• DIRECTIONS FOR THIS TASK
In the data that follows, find the line containing "Function.support (φ n) ⊆ U"; then quote that line and every line after it, exactly, through the last one.

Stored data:
/-! ## 3. Dirac sequences and the approximation `R(f_n) v → v` -/

/-- **A Dirac sequence** on `G` for the measure `ν` — verbatim [Getz–Hahn 2024, §9.3 p. 179]: "a sequence of
nonnegative (real valued) functions `f_n ∈ C_c^∞(G(𝔸_F)¹)` indexed by `n ∈ ℤ_{>0}` such that (a) For any open
neighborhood `U ∋ 1` in `G(𝔸_F)¹` with compact closure the support of `f_n` is contained in `U` for `n` large enough.
(b) One has `f_n(x⁻¹) = f_n(x)`.  (c) One has `∫_{G(𝔸_F)¹} f_n(x)dx = 1` for all `n`."  (`C_c^∞` is weakened to
`C_c`, which is all that is used.) -/
structure IsDiracSeq (φ : ℕ → G → ℝ) : Prop where
  cont : ∀ n, Continuous (φ n)
  cptSupport : ∀ n, HasCompactSupport (φ n)
  nonneg : ∀ n g, 0 ≤ φ n g
  /-- (a) -/
  support_small : ∀ U : Set G, IsOpen U → (1 : G) ∈ U → IsCompact (closure U) →
    ∀ᶠ n in atTop, Function.support (φ n) ⊆ U
  /-- (b) -/
  symm : ∀ n g, φ n g⁻¹ = φ n g
  /-- (c) -/
  integral_one : ∀ n, ∫ g, φ n g ∂ν = 1

namespace IsDiracSeq

variable {ν} {φ : ℕ → G → ℝ}

omit [OpensMeasurableSpace G] [IsFiniteMeasureOnCompacts ν] in
/-- (Ported verbatim from the HodgeCMPerL package; no docstring in the source.) -/
theorem cont_complex (hφ : IsDiracSeq ν φ) (n : ℕ) : Continuous fun g => (φ n g : ℂ) :=
  Complex.continuous_ofReal.comp (hφ.cont n)

omit [OpensMeasurableSpace G] [IsFiniteMeasureOnCompacts ν] in
/-- (Ported verbatim from the HodgeCMPerL package; no docstring in the source.) -/
theorem cptSupport_complex (hφ : IsDiracSeq ν φ) (n : ℕ) : HasCompactSupport fun g => (φ n g : ℂ) :=
  (hφ.cptSupport n).comp_left Complex.ofReal_zero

• ANSWER SECTION
    ∀ᶠ n in atTop, Function.support (φ n) ⊆ U
  /-- (b) -/
  symm : ∀ n g, φ n g⁻¹ = φ n g
  /-- (c) -/
  integral_one : ∀ n, ∫ g, φ n g ∂ν = 1

namespace IsDiracSeq

variable {ν} {φ : ℕ → G → ℝ}

omit [OpensMeasurableSpace G] [IsFiniteMeasureOnCompacts ν] in
/-- (Ported verbatim from the HodgeCMPerL package; no docstring in the source.) -/
theorem cont_complex (hφ : IsDiracSeq ν φ) (n : ℕ) : Continuous fun g => (φ n g : ℂ) :=
  Complex.continuous_ofReal.comp (hφ.cont n)

omit [OpensMeasurableSpace G] [IsFiniteMeasureOnCompacts ν] in
/-- (Ported verbatim from the HodgeCMPerL package; no docstring in the source.) -/
theorem cptSupport_complex (hφ : IsDiracSeq ν φ) (n : ℕ) : HasCompactSupport fun g => (φ n g : ℂ) :=
  (hφ.cptSupport n).comp_left Complex.ofReal_zero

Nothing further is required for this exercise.